In this regard, it probably should also be noted that even beyond the CLRA, such other general contract prohibitions such as Cal.Civ.Code §3513 that states public rights cannot be waived by private agreement might have similar effect in combination with class action rights in other contexts – perhaps the new, post-Prop. 64 UCL which defendants are proclaiming now requires class actions.
Two other points bear mentioning that make Discover Bank a foreboding decision for NCAACs. First, the Court quickly dismissed the grounds that any future “new and improved” NCAACs might pass muster. For the majority, neither the potential for arbitration cost shifting, nor attorney-fee shifting solely in favor of consumers were sufficient to overcome the basic reality that small damage cases never or even usually will see the light of either the judicial or arbitral system.
Finally, the Court’s decision leaves plenty of room for expansion given the salutary and unique effects class proceedings can have in consumer cases even beyond the small-damage scenario. For example, in cases involving wide-spread fraud, failures to disclose, or latent defects, the class action may be the only way the victim class will learn of the violation of their rights at all or in a timely manner. Oftentimes the class notice is the first time consumer victims learn their rights have been violated. If the one consumer who discovers the common problem is forced to arbitrate, and the arbitrator is limited to order relief only to the parties, then the protection of state law will be effectively impeded. Such a rationale jibes well with the Discover Bank rationale, which focuses on the purposes and necessity of class actions for access to justice.
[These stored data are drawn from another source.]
import Literature.AlgebraicGeometry.Frobenioids.ArithmeticFrobenioids
import Literature.AlgebraicGeometry.Frobenioids.FinSubextCatDivSlim
import Literature.AlgebraicGeometry.Frobenioids.FinSubextCatFrobeniusSlim
import Literature.AlgebraicGeometry.Frobenioids.ArithmeticDivisorsFunctor
import Literature.AlgebraicGeometry.Frobenioids.ArithmeticFrobenioidModel
import Literature.AlgebraicGeometry.Frobenioids.ArithmeticFrobenioidDivSlim
import HarnessLib

/-!
# Frobenioids I, §6: Theorem 6.4 (i) (base-category part) — PROOFS

Mochizuki, *The geometry of Frobenioids I*, Kyushu J. Math. **62** (2008), kurims text p. 114 (Thm. 6.4 (i):
"`D` is Frobenius-slim and Div-slim [with respect to `Φ`, `Φ^pf`, `Φ^rlf`]. Moreover, `D` is slim if and only
if the subgroup of elements of `G` that commute with some open subgroup of `G` is trivial"), proof p. 115.
[cite: MochizukiFrdI2008, Thm. 6.4 (i) p.114]

PROOF-ONLY companion of abc-iut-L1-t3's `ArithmeticFrobenioids.lean` (discharge seat abc-iut-L6-t10, D-ζ-c);
no statement of that file is restated or altered. Results:
* `Thm64i_base_iff_isDivSlim`: the named statement `Thm64i_base M` is EQUIVALENT to its Div-slim conjunct —
  the other two conjuncts (Frobenius-slim; slim ⟺ `Z = {1}`) are PROVED outright
  (`FinSubextCat.isFrobeniusSlim`, `FinSubextCat.isSlim_iff`);
* `ArithModelFrobenioid.isDivSlim_iff_movesGalois`: the Div-slim conjunct, for the interface operations
  `M.ops`, is equivalent — modulo injectivity of divisor pull-back along morphisms of `D`
  (`FinSubextCat.PullInjective`, true in the model but not a field of the interface: FINDING F3 to
  abc-iut-L1-t3) — to "every `1 ≠ z ∈ Z` acts nontrivially on some `Φ(L)`, `L` finite Galois" (p. 112); the
  remaining arithmetic input is the classical fact quoted on p. 115 ("any automorphism of a number field that
  fixes all of the valuations of the number field is clearly equal to the identity automorphism") — PROVED
  in the tree for finite places as `Literature.NumberTheory.NumberFields.exists_map_heightOneSpectrum_ne`
  (`NumberFields/AutomorphismMovesPrime.lean`) — but the interface `ArithModelFrobenioid` (no naturality of
  `monEquiv` with respect to the Galois action on arithmetic divisors) cannot transport it to `M.ops.pull`;
  hence `Thm64i_base_of_pullInjective` takes the transported form as the hypothesis `MovesSomeGalois M.ops`.
Lemma 6.5 (ii) is PROVED in `LogPrimesTranscendenceProofs.lean` (`Lemma65ii_holds`).
-/

noncomputable section

namespace Literature.AlgebraicGeometry.Frobenioids

open CategoryTheory

universe u v

/-! ### Theorem 6.4 (i), base-category part -/

section Thm64

variable {F : Type} [Field F] [NumberField F] {K : Type} [Field K] [Algebra F K] [IsGalois F K]
variable {C : Type u} [Category.{v} C] (M : ArithModelFrobenioid F K C)

/-- **Theorem 6.4 (i)**, base part — two of its three conjuncts PROVED: the named statement `Thm64i_base M`
("`D` is Frobenius-slim and Div-slim, and slim iff `Z = {1}`", FrdI p. 114) holds iff its Div-slim conjunct
does. [cite: MochizukiFrdI2008, Thm. 6.4 (i) p.114] -/
theorem Thm64i_base_iff_isDivSlim : Thm64i_base M ↔ M.ops.IsDivSlim :=
  ⟨fun h => h.2.1, fun h => ⟨FinSubextCat.isFrobeniusSlim F K, h, FinSubextCat.isSlim_iff F K⟩⟩

/-- The Div-slim criterion of FrdI p. 112 for the arithmetic operations, modulo injectivity of divisor
pull-back (`FinSubextCat.PullInjective`; FINDING F3): `D` is Div-slim w.r.t. `Φ` iff every `1 ≠ z ∈ Z`
acts nontrivially on `Φ(L)` for some finite Galois `L ⊆ K` over `F`.
[cite: MochizukiFrdI2008, Thm. 6.4 (i) p.114] -/
theorem ArithModelFrobenioid.isDivSlim_iff_movesGalois (hinj : FinSubextCat.PullInjective M.ops) :
    M.ops.IsDivSlim ↔ FinSubextCat.MovesSomeGalois M.ops :=
  ⟨fun h => FinSubextCat.movesGalois_of_aut_eq_one hinj h.eq_one,
    fun h => ⟨FinSubextCat.aut_eq_one_of_movesGalois hinj h⟩⟩

/-- **Theorem 6.4 (i)**, base part, PROVED modulo the two inputs the interface cannot supply (FINDING F3):
injectivity of divisor pull-back and "a nontrivial `z ∈ Z` moves some arithmetic divisor of some finite
Galois `L`" (p. 115: "any automorphism of a number field that fixes all of the valuations … is … the
identity"). [cite: MochizukiFrdI2008, Thm. 6.4 (i) p.114] -/
theorem Thm64i_base_of_pullInjective (hinj : FinSubextCat.PullInjective M.ops)
    (hmoves : FinSubextCat.MovesSomeGalois M.ops) : Thm64i_base M :=
  (Thm64i_base_iff_isDivSlim M).mpr ((ArithModelFrobenioid.isDivSlim_iff_movesGalois M hinj).mpr hmoves)

end Thm64

/-! ### Example 6.3: the divisor monoid on `D` — abc-iut-L1-t3's interface CONSTRUCTED -/

section Ex63

variable (F : Type) [Field F] [NumberField F] (K : Type) [Field K] [Algebra F K]

/-- **Example 6.3, CONSTRUCTED** (FrdI p. 113: "`Φ`, `B`, as well as `B → Φ^gp` are functorial"): the
interface `ArithDivisorMonoidOn F K` of `ArithmeticFrobenioids.lean` (pull-backs of effective arithmetic
divisors along the arrows of `D`, functorial and compatible with principal divisors) instantiated by the
pull-back `EffArithDivisor.pullback` of `ArithmeticDivisorsFunctor.lean` (finite places: coefficient ×
ramification index; archimedean places: restriction). [cite: MochizukiFrdI2008, Ex. 6.3 p.113] -/
def arithDivisorMonoidOn : ArithDivisorMonoidOn F K where
  pull σ := AddMonoidHom.toMultiplicative (EffArithDivisor.pullback σ.toAlgHom.toRingHom)
  pull_id _ x := congrArg Multiplicative.ofAdd (EffArithDivisor.pullback_id (Multiplicative.toAdd x))
  pull_comp _ _ x :=
    congrArg Multiplicative.ofAdd (EffArithDivisor.pullback_comp _ _ (Multiplicative.toAdd x))
  pull_div σ f D E h := EffArithDivisor.pullback_sub_eq_principal σ.toAlgHom.toRingHom f D E h

/-- The constructed pull-back is the one of `ArithmeticDivisorsFunctor.lean` (unfolding).
[cite: MochizukiFrdI2008, Ex. 6.3 p.113] -/
@[simp] theorem arithDivisorMonoidOn_pull {X Y : FinSubextCat F K} (σ : Y ⟶ X)
    (x : Multiplicative (EffArithDivisor X.L)) :
    (arithDivisorMonoidOn F K).pull σ x =
      Multiplicative.ofAdd (EffArithDivisor.pullback σ.toAlgHom.toRingHom (Multiplicative.toAdd x)) := rfl

/-- **Example 6.3 / Theorem 6.4, CONSTRUCTED**: the arithmetic model Frobenioid `C_{K/F}`
(`ArithmeticFrobenioidModel.lean`: t2's `ModelFrobenioid` of `(Φ, B, B → Φ^gp)` over `D`) packaged as
abc-iut-L1-t3's `ArithModelFrobenioid F K` — its operations are `PreFrobenioidData.ofModel`, and `Φ(Spec L)` IS
`Multiplicative (EffArithDivisor L)` (`monEquiv = refl`). This binds the parameter `M` of `Thm64i_frobenioid`,
`Thm64i_base`, `Thm64iii`, `Thm64iv`. [cite: MochizukiFrdI2008, Thm. 6.4 p.114] -/
def arithModelFrobenioid : ArithModelFrobenioid F K (arithFrobenioid F K) where
  ops := arithFrobenioidOps F K
  monEquiv _ := MulEquiv.refl _

/-- The operations of the constructed model are `arithFrobenioidOps` (unfolding).
[cite: MochizukiFrdI2008, Thm. 6.4 p.114] -/
@[simp] theorem arithModelFrobenioid_ops : (arithModelFrobenioid F K).ops = arithFrobenioidOps F K := rfl

/-- **Theorem 6.4 (i)**, "not of group-like type" — PROVED for the constructed `C_{K/F}` ("`Φ` is nonzero [so
`C` is not of group-like type]", FrdI p. 115): the object `(Spec F, 0)` carries the nonzero effective divisor
with coordinate `1` at every archimedean place. [cite: MochizukiFrdI2008, Thm. 6.4 (i) p.115] -/
theorem not_isOfGroupLikeType_arith : ¬ (arithFrobenioidOps F K).IsOfGroupLikeType := by
  intro h
  haveI : NumberField (⊥ : IntermediateField F K) := NumberField.of_module_finite F _
  obtain ⟨w⟩ := (inferInstance : Nonempty (NumberField.InfinitePlace (⊥ : IntermediateField F K)))
  let D : EffArithDivisor (⊥ : IntermediateField F K) := (0, fun _ => 1)
  have h1 := h.obj ⟨⟨⊥⟩, 1⟩ (Multiplicative.ofAdd D)
  have hD : D = 0 := Multiplicative.ofAdd.injective h1
  have h2 : D.2 w = 0 := by rw [hD]; rfl
  exact one_ne_zero h2

variable [IsGalois F K]

/-- **Theorem 6.4 (i): "`D` is Div-slim [with respect to `Φ`]"** — PROVED for the constructed `C_{K/F}`
(Def. 4.5 (iv), abc-iut-L1-t3's `PreFrobenioidData.IsDivSlim`), from `ArithmeticFrobenioidDivSlim.lean`.
[cite: MochizukiFrdI2008, Thm. 6.4 (i) p.114] -/
theorem arithFrobenioidOps_isDivSlim : (arithFrobenioidOps F K).IsDivSlim :=
  ⟨fun A α hα => aut_eq_one_arith F K A α hα⟩

/-- **Theorem 6.4 (i), base-category part — PROVED IN FULL for the constructed arithmetic model Frobenioid
`C_{K/F}`**: "`D` is Frobenius-slim and Div-slim [with respect to `Φ`] … `D` is slim if and only if the subgroup
of elements of `G` that commute with some open subgroup of `G` is trivial" (FrdI p. 114) — the named statement
`Thm64i_base` of abc-iut-L1-t3 at `M := arithModelFrobenioid F K`, unconditionally.
[cite: MochizukiFrdI2008, Thm. 6.4 (i) p.114] -/
theorem Thm64i_base_arith : Thm64i_base (arithModelFrobenioid F K) :=
  (Thm64i_base_iff_isDivSlim (arithModelFrobenioid F K)).mpr (arithFrobenioidOps_isDivSlim F K)

end Ex63

end Literature.AlgebraicGeometry.Frobenioids

end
Since Discover Bank was decided, the cases on the California Supreme Court docket where NCAACs were enforced by the Courts of Appeal have since been remanded to the Courts of Appeal for reconsideration in light of its decision. All those Courts of Appeal have now reversed field and struck down the NCAACs. These are cases where no “bill stuffer” was used additional measures were taken to make individual arbitration ostensibly cost free for consumers, including attorney fee shifting in favor of plaintiffs. See, e.g., Parrish v. Cingular Wireless, LLC, 2005 Cal.App.Unpub. LEXIS 9021 (October 3, 2005); Meoli v. AT&T Wireless Serv., Inc., 2005 Cal.App.Unpub. LEXIS 8994 (September 30, 2005).
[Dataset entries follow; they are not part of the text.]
/-- **Generic simple roots, one polynomial.** See `stub_relGen`. [folklore] -/
theorem relGen_single [CharZero K] (D : Fin k → MvPolynomial (Fin e ⊕ Fin k) K)
    (hmax : (Ideal.span (Set.range fun j => MvPolynomial.aeval
      (Sum.elim (fun i => MvPolynomial.C (algebraMap (MvPolynomial (Fin e) K)
        (FractionRing (MvPolynomial (Fin e) K)) (MvPolynomial.X i)))
        (fun j => MvPolynomial.X j)) (D j) :
          Set (MvPolynomial (Fin k) (FractionRing (MvPolynomial (Fin e) K))))).IsMaximal)
    (G : Polynomial (MvPolynomial (Fin e ⊕ Fin k) K)) :
    ∃ ρ : MvPolynomial (Fin e) K, ρ ≠ 0 ∧ ∃ H : Polynomial (MvPolynomial (Fin e ⊕ Fin k) K),
      ∀ x : Fin e ⊕ Fin k → K, (∀ j, MvPolynomial.eval x (D j) = 0) →
        MvPolynomial.eval (x ∘ Sum.inl) ρ ≠ 0 →
          (∀ s, (H.map (MvPolynomial.eval x)).eval s = 0 →
            (G.map (MvPolynomial.eval x)).eval s = 0) ∧
          ((∃ s, (G.map (MvPolynomial.eval x)).eval s = 0) →
            ∃ s, (H.map (MvPolynomial.eval x)).eval s = 0) ∧
          (∀ s, (H.map (MvPolynomial.eval x)).eval s = 0 →
            (derivative (H.map (MvPolynomial.eval x))).eval s ≠ 0) := by
  classical
  set toFw : MvPolynomial (Fin e ⊕ Fin k) K →ₐ[K]
      MvPolynomial (Fin k) (FractionRing (MvPolynomial (Fin e) K)) :=
    MvPolynomial.aeval (Sum.elim
      (fun i => MvPolynomial.C (algebraMap (MvPolynomial (Fin e) K)
        (FractionRing (MvPolynomial (Fin e) K)) (MvPolynomial.X i)))
      (fun j => MvPolynomial.X j)) with htoFw
  set I : Ideal (MvPolynomial (Fin k) (FractionRing (MvPolynomial (Fin e) K))) :=
    Ideal.span (Set.range fun j => toFw (D j)) with hI
  haveI : I.IsMaximal := hmax
  letI : Field (MvPolynomial (Fin k) (FractionRing (MvPolynomial (Fin e) K)) ⧸ I) := Ideal.Quotient.field I
  haveI : CharZero (MvPolynomial (Fin k) (FractionRing (MvPolynomial (Fin e) K)) ⧸ I) :=
    charZero_of_injective_algebraMap (R := K) (algebraMap K (MvPolynomial (Fin k) (FractionRing (MvPolynomial (Fin e) K)) ⧸ I)).injective
  -- the reduction map `K[u,w] → T`
  set π : MvPolynomial (Fin e ⊕ Fin k) K →+* MvPolynomial (Fin k) (FractionRing (MvPolynomial (Fin e) K)) ⧸ I :=
    (Ideal.Quotient.mk I).comp toFw.toRingHom with hπ
  have hππ : ∀ P : Polynomial (MvPolynomial (Fin e ⊕ Fin k) K),
      (P.map toFw.toRingHom).map (Ideal.Quotient.mk I) = P.map π := fun P => by
    rw [Polynomial.map_map]
  -- vanishing of the reduction gives membership of the coefficients
  have hmem : ∀ P : Polynomial (MvPolynomial (Fin k) (FractionRing (MvPolynomial (Fin e) K))),
      P.map (Ideal.Quotient.mk I) = 0 → ∀ i, P.coeff i ∈ I := by
    intro P hP i
    have := congrArg (fun p => p.coeff i) hP
    simp only [Polynomial.coeff_map, Polynomial.coeff_zero] at this
    exact Ideal.Quotient.eq_zero_iff_mem.1 this
  by_cases hg : G.map π = 0
  · -- Case `g = 0`: `G(x, ·) ≡ 0` generically; `H := s`.
    have hQ : ∀ i, (G.map toFw.toRingHom).coeff i ∈ I := hmem _ (by rw [hππ, hg])
    obtain ⟨b, hb0, hb⟩ := stub_eval_eq_zero_of_mem_span D G hQ
    refine ⟨b, hb0, Polynomial.X, fun x hx hbx => ?_⟩
    have hG0 : G.map (MvPolynomial.eval x) = 0 := hb x hx hbx
    refine ⟨fun s _ => by rw [hG0, eval_zero], fun _ => ⟨0, by simp⟩, fun s _ => by simp⟩
  · -- Case `g ≠ 0`.
    obtain ⟨h, c, d, a, a', n, hgc, hpow, hbez⟩ := exists_radical_package hg
    have hsurj : Function.Surjective
        (Polynomial.map (Ideal.Quotient.mk I) : Polynomial (MvPolynomial (Fin k) (FractionRing (MvPolynomial (Fin e) K))) → _) :=
      Polynomial.map_surjective _ Ideal.Quotient.mk_surjective
    obtain ⟨h₁, rfl⟩ := hsurj h
    obtain ⟨c₁, rfl⟩ := hsurj c
    obtain ⟨d₁, rfl⟩ := hsurj d
    obtain ⟨a₁, rfl⟩ := hsurj a
    obtain ⟨a₁', rfl⟩ := hsurj a'
    -- common denominator for the five lifts
    obtain ⟨b, hb0, hbP⟩ := stub_clearDenominators ![h₁, c₁, d₁, a₁, a₁']
    obtain ⟨H₀, hH₀⟩ : ∃ P₀ : Polynomial (MvPolynomial (Fin e ⊕ Fin k) K), P₀.map toFw.toRingHom =
        Polynomial.C (MvPolynomial.C (algebraMap (MvPolynomial (Fin e) K) (FractionRing (MvPolynomial (Fin e) K)) b)) * h₁ := hbP 0
    obtain ⟨C₀, hC₀⟩ : ∃ P₀ : Polynomial (MvPolynomial (Fin e ⊕ Fin k) K), P₀.map toFw.toRingHom =
        Polynomial.C (MvPolynomial.C (algebraMap (MvPolynomial (Fin e) K) (FractionRing (MvPolynomial (Fin e) K)) b)) * c₁ := hbP 1
    obtain ⟨D₀, hD₀⟩ : ∃ P₀ : Polynomial (MvPolynomial (Fin e ⊕ Fin k) K), P₀.map toFw.toRingHom =
        Polynomial.C (MvPolynomial.C (algebraMap (MvPolynomial (Fin e) K) (FractionRing (MvPolynomial (Fin e) K)) b)) * d₁ := hbP 2
    obtain ⟨A₀, hA₀⟩ : ∃ P₀ : Polynomial (MvPolynomial (Fin e ⊕ Fin k) K), P₀.map toFw.toRingHom =
        Polynomial.C (MvPolynomial.C (algebraMap (MvPolynomial (Fin e) K) (FractionRing (MvPolynomial (Fin e) K)) b)) * a₁ := hbP 3
    obtain ⟨A₀', hA₀'⟩ : ∃ P₀ : Polynomial (MvPolynomial (Fin e ⊕ Fin k) K), P₀.map toFw.toRingHom =
        Polynomial.C (MvPolynomial.C (algebraMap (MvPolynomial (Fin e) K) (FractionRing (MvPolynomial (Fin e) K)) b)) * a₁' := hbP 4
    -- the constant `b` seen in `F[w]` and in `K[u,w]`
    set bF : MvPolynomial (Fin k) (FractionRing (MvPolynomial (Fin e) K)) := MvPolynomial.C (algebraMap (MvPolynomial (Fin e) K) (FractionRing (MvPolynomial (Fin e) K)) b)
      with hbF
    set b' : MvPolynomial (Fin e ⊕ Fin k) K := MvPolynomial.rename Sum.inl b with hb'
    have hb'F : toFw.toRingHom b' = bF := aeval_sumElim_rename_inl b
    have hCb' : (Polynomial.C b').map toFw.toRingHom = Polynomial.C bF := by
      rw [Polynomial.map_C, hb'F]
    -- the three test polynomials and their vanishing reductions
    set Q₁ : Polynomial (MvPolynomial (Fin e ⊕ Fin k) K) := Polynomial.C b' ^ 2 * G - H₀ * C₀
      with hQ₁
    set Q₂ : Polynomial (MvPolynomial (Fin e ⊕ Fin k) K) :=
      H₀ ^ (n + 1) - Polynomial.C b' ^ n * G * D₀ with hQ₂
    set Q₃ : Polynomial (MvPolynomial (Fin e ⊕ Fin k) K) :=
      A₀ * H₀ + A₀' * derivative H₀ - Polynomial.C b' ^ 2 with hQ₃
    have hGπ : (G.map toFw.toRingHom).map (Ideal.Quotient.mk I) =
        h₁.map (Ideal.Quotient.mk I) * c₁.map (Ideal.Quotient.mk I) := by rw [hππ]; exact hgc
    have hQ₁mem : ∀ i, (Q₁.map toFw.toRingHom).coeff i ∈ I := by
      apply hmem
      have hq : Q₁.map toFw.toRingHom =
          Polynomial.C bF ^ 2 * (G.map toFw.toRingHom - h₁ * c₁) := by
        rw [hQ₁, Polynomial.map_sub, Polynomial.map_mul, Polynomial.map_mul, Polynomial.map_pow,
          hCb', hH₀, hC₀]
        ring
      rw [hq, Polynomial.map_mul, Polynomial.map_sub, Polynomial.map_mul, hGπ, sub_self, mul_zero]
    have hQ₂mem : ∀ i, (Q₂.map toFw.toRingHom).coeff i ∈ I := by
      apply hmem
      have hq : Q₂.map toFw.toRingHom =
          Polynomial.C bF ^ (n + 1) * (h₁ ^ (n + 1) - G.map toFw.toRingHom * d₁) := by
        rw [hQ₂, Polynomial.map_sub, Polynomial.map_mul, Polynomial.map_mul, Polynomial.map_pow,
          Polynomial.map_pow, hCb', hH₀, hD₀]
        ring
      rw [hq, Polynomial.map_mul, Polynomial.map_sub, Polynomial.map_mul, Polynomial.map_pow, hππ G,
        ← hpow, Polynomial.map_pow, sub_self, mul_zero]
    have hQ₃mem : ∀ i, (Q₃.map toFw.toRingHom).coeff i ∈ I := by
      apply hmem
      have hq : Q₃.map toFw.toRingHom =
          Polynomial.C bF ^ 2 * (a₁ * h₁ + a₁' * derivative h₁ - 1) := by
        rw [hQ₃, Polynomial.map_sub, Polynomial.map_add, Polynomial.map_mul, Polynomial.map_mul,
          Polynomial.map_pow, ← Polynomial.derivative_map, hCb', hH₀, hA₀, hA₀',
          Polynomial.derivative_C_mul]
        ring
      rw [hq, Polynomial.map_mul, Polynomial.map_sub, Polynomial.map_add, Polynomial.map_mul,
        Polynomial.map_mul, ← Polynomial.derivative_map, Polynomial.map_one, hbez, sub_self, mul_zero]
    obtain ⟨b₁, hb₁0, hb₁⟩ := stub_eval_eq_zero_of_mem_span D Q₁ hQ₁mem
    obtain ⟨b₂, hb₂0, hb₂⟩ := stub_eval_eq_zero_of_mem_span D Q₂ hQ₂mem
    obtain ⟨b₃, hb₃0, hb₃⟩ := stub_eval_eq_zero_of_mem_span D Q₃ hQ₃mem
    refine ⟨b * b₁ * b₂ * b₃, mul_ne_zero (mul_ne_zero (mul_ne_zero hb0 hb₁0) hb₂0) hb₃0, H₀,
      fun x hx hρ => ?_⟩
    simp only [map_mul, mul_ne_zero_iff] at hρ
    obtain ⟨⟨⟨hbx, hb₁x⟩, hb₂x⟩, hb₃x⟩ := hρ
    -- the evaluated identities
    set β : K := MvPolynomial.eval (x ∘ Sum.inl) b with hβ
    have hb'x : (Polynomial.C b').map (MvPolynomial.eval x) = Polynomial.C β := by
      rw [Polynomial.map_C, hb', MvPolynomial.eval_rename]
    have e₁ : Polynomial.C β ^ 2 * G.map (MvPolynomial.eval x) =
        H₀.map (MvPolynomial.eval x) * C₀.map (MvPolynomial.eval x) := by
      have h0 := hb₁ x hx hb₁x
      rw [hQ₁, Polynomial.map_sub, sub_eq_zero, Polynomial.map_mul, Polynomial.map_mul,
        Polynomial.map_pow, hb'x] at h0
      exact h0
    have e₂ : H₀.map (MvPolynomial.eval x) ^ (n + 1) =
        Polynomial.C β ^ n * G.map (MvPolynomial.eval x) * D₀.map (MvPolynomial.eval x) := by
      have h0 := hb₂ x hx hb₂x
      rw [hQ₂, Polynomial.map_sub, sub_eq_zero, Polynomial.map_mul, Polynomial.map_mul,
        Polynomial.map_pow, Polynomial.map_pow, hb'x] at h0
      exact h0
    have e₃ : A₀.map (MvPolynomial.eval x) * H₀.map (MvPolynomial.eval x) +
        A₀'.map (MvPolynomial.eval x) * derivative (H₀.map (MvPolynomial.eval x)) =
          Polynomial.C β ^ 2 := by
      have h0 := hb₃ x hx hb₃x
      rw [hQ₃, Polynomial.map_sub, sub_eq_zero, Polynomial.map_add, Polynomial.map_mul,
        Polynomial.map_mul, Polynomial.map_pow, ← Polynomial.derivative_map, hb'x] at h0
      exact h0
    refine ⟨fun s hs => ?_, fun ⟨s, hs⟩ => ⟨s, ?_⟩, fun s hs hder => ?_⟩
    · -- (R1)
      have := congrArg (Polynomial.eval s) e₁
      simp only [eval_mul, eval_pow, eval_C, hs, zero_mul] at this
      exact (mul_eq_zero.1 this).resolve_left (pow_ne_zero _ hbx)
    · -- (R2)
      have := congrArg (Polynomial.eval s) e₂
      simp only [eval_mul, eval_pow, eval_C, hs, mul_zero, zero_mul] at this
      exact pow_eq_zero_iff (Nat.succ_ne_zero n) |>.1 this
    · -- (R3)
      have := congrArg (Polynomial.eval s) e₃
      simp only [eval_add, eval_mul, eval_pow, eval_C, hs, hder, mul_zero, add_zero] at this
      exact pow_ne_zero _ hbx this.symm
In short, most businesses, and certainly most businesses based in California, that have arbitration clauses in their consumer contracts will have to remove those clauses immediately unless they want to brave the waters of a classwide arbitration. The NCAACs are likely no longer valid. To the extent any business is constrained by California law and is thinking it will float over the floodwaters of the holding or facts of Discover Bank, it should think again before weighing anchor. Dark clouds loom on the horizon.